恋しい布団様との惜別と、夏目漱石先生と、お腹のすいた慎。

慎です。

最近は朝夕寒くなりまして…一番の苦痛はふとんから出ること。暖かいのに、もっとふとんさんと一緒に居たいのに…そんな恋人を失わんが如く、脱出劇をするのです。
嗚呼、布団様…

日は経ってしまいましたが、合宿がありまして。
いろいろな文化を持っている方から、様々な話を聞いたり議論出来たのは有意義な時間でした。建設的に話も出来たことは良かったと思います。なかなかやり手のファシリテーターがいて、彼女なら社会人になってもしっかりと仕事をこなすキャリアウーマンになるであろう、と踏んでいます。

愛も変わらず(!?)、ヤングリってえぇなぁー、とウソ関西弁を使っています。関西弁って、東京語と違ってフランクですよね。いいなぁとは思いますが、やはり自分は栃木っこ。栃木弁を駆使して、仕事していきたいと思います。

えぇ?不満?僕の裁量じゃ変えられるわけなかんべよ、ごめんねごめんねぇぇぇぇ(´Д`)ぇぇ




■今日の本

二百十日・野分』 夏目漱石 新潮文庫 2005年三十三刷 1976年初版

二百十日・野分 (新潮文庫)

二百十日・野分 (新潮文庫)

二百十日は季節を表す言葉らしいです。
Wikipediaによると、≪二百十日(にひゃくとおか)は雑節の一つで、立春から数えて210日の事。毎年9月1日前後。季節の移り変わりの目安となる「季節点」のひとつ≫だそうです。

この文庫には二作入っています。
◎「二百十日」は、碌さんと圭さんが阿蘇山登山をする物語。その中で語られる話がおもしろいですね。
碌さんが掲げる「豆腐屋主義」。金持ちが横行する非人情な社会を人情味あるものに変えようと碌さんが立ち上がろうとしているのです。
季節感がある文体、熊本阿蘇の昔の方言があったり、隣の部屋から聞こえる竹刀と小手の話など、なかなか面白い描写があります。

◎もっと面白いのは「野分」の方でして。
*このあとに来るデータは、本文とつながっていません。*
/-!
# Crux `CwChiralConstruction` (stmt-HubbardSuperconductivity-1740), line `ladder-scale-transfer` rev c5-1:
# stub (Kwin) `stub_klLeadingMuWindowOfPoint` — from `B₁g` leading at ONE window doping to a level window

Route `HubbardSuperconductivity/ChiralWindow`, rank-2 crux ("the programme"). Support file
(`--supports stmt-HubbardSuperconductivity-1740`), lead seat c5, 2026-08-17.

Write `ε₀ = squareDispersion 1 0`, `Λ_U(μ,χ) = channelInf ε₀ μ U χ` (bottom of the second-order pairing vertex
`⟨ψ, (U + U²χ₀)ψ⟩` over the normalised gap functions of the `D₄` irrep `χ` on the level-`μ` Fermi curve),
`μ(n) = chemicalPotentialOfDensity ε₀ n`, `n(μ) = KohnLuttinger.filling ε₀ μ`.

The KL input of the line is the POINT datum (Kpt): `B₁g` leads every other channel by `γU²` at ONE window doping
`δ₀ ∈ [3/10, 12/25]` for all `U < U₁` (clause (i) of the kill switch `CwKLChiralWindow`, stmt-1741). This file turns the
point into a LEVEL WINDOW with certified free fillings, uniformly in small `U`:

* `klW_channelInf_scale_mono` — **the channel bottom divided by `U²` is antitone in `U`**:
  `(U/U')² Λ_{U'}(μ,χ) ≤ Λ_U(μ,χ)` for `0 < U ≤ U'`, `-4 < μ < 0`, every `χ` (the pairing form of a channel state is
  `U (∫ψ)² + U² Q(ψ)`, `kl_rl_pairingForm_sub`; the bare repulsion only grows relative to `U²` as `U ↓`). For `U' = 1`
  this is the tree's `kl_rl_sq_channelInf_one_le`.
* `klW_leading_on_dopingWindow` — **from the point to a doping window**: (Kpt) at `δ₀` gives a `δ`-neighbourhood in
  `[1/4, 12/25]` on which `B₁g` leads by `(γ/2)U²` for all `U < min (U₁/2) (1/2)`: for `χ ∈ {A2g, B2g, E}` the bottoms are
  EXACTLY `U² Λ_1` (`CwThesis.channelInf_sq_of_ne_A1g`), so the datum at `U' = min (U₁/2) (1/2)` is a `U`-free strict
  inequality spread in `δ` by the continuity of `δ ↦ Λ_1(μ(1-δ), χ)` (support item stmt-1744 `CwChannelInfContinuous`,
  PROVED: `cwChannelInfContinuous_proof`); for `A1g` the datum at `U'`, spread in `δ` by continuity at `U'`, propagates to
  every `U ≤ U'` by the antitone lemma.
* `stub_klLeadingMuWindowOfPoint` — **the registered stub**: the doping window is read as a level window
  `[μ₁, μ₂] = [μ(1-δ_hi), μ(1-δ_lo)]` through the continuous strictly increasing free filling
  (`chemicalPotentialOfDensity_spec`, `chemicalPotentialOfDensity_eq_of_filling_eq`, `monotone_filling`), with
  `13/25 < n(μ₁)`, `n(μ₂) < 7/10` by the choice of a one-sided sub-window of `[3/10, 12/25]`.

No definitions; everything is proved. References: S. Raghu, S. A. Kivelson, D. J. Scalapino, Phys. Rev. B 81 (2010)
224505, §II (7), (13), §III Fig. 2; W. Kohn, J. M. Luttinger, Phys. Rev. Lett. 15 (1965) 524.
-/

noncomputable section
こちらは、田舎の中学校を自分の理想主義のために追い出される文学者・白井道也と昔の教え子の話です。
「解脱と拘泥」の論文は「胃の悟り」のくだりが妙に納得できて不思議な面白さがあります。
白井先生は講演の方が興味深く、「自己は過去と未来の連鎖である」と説きます。明治40年の間に何が行われたか、沙翁が出ない、ゲーテが出ない。工業化社会を取り入れ、物資主義を取り入れたに過ぎない日本。明治の若者は、過去を重複するために生きるべきではなく、これからの前例を作るために生きなければならない。身分を越えて知見を広め、良い日本を作ることが若者の使命である。
…と、説いています。
明治時代当時の社会的背景を敏感に感じていた漱石先生だからこそ書けた小説なのではないかなと思います。


この小説に書かれている事は、今の僕らの世代にも言えるのかなぁと、ぼんやり考えます。
世界は驚くべきスピードで(文化的にも物質的にも)小さくなり、新しい脅威が出てくる。新しい発見が日毎ではなく時間毎に自分に届く。過去の前例だけを鑑みるのではなく、これからの、「持続可能な社会」の構築のために、若い世代がリーダーシップを取って邁進していく。将来に繋がることをどんどんしていかなきゃいかんな、と、この小説を読んで、ぼんやりとした不安を抱きながら、思うのです。


大きなことを考えているようで、今、お腹が空きすぎていて、上野駅の「ちゃぶぜん」に行こうか思案した結果、財政問題が脳内議会で議論紛糾したため、大人しくおうちに帰る途中の慎でした。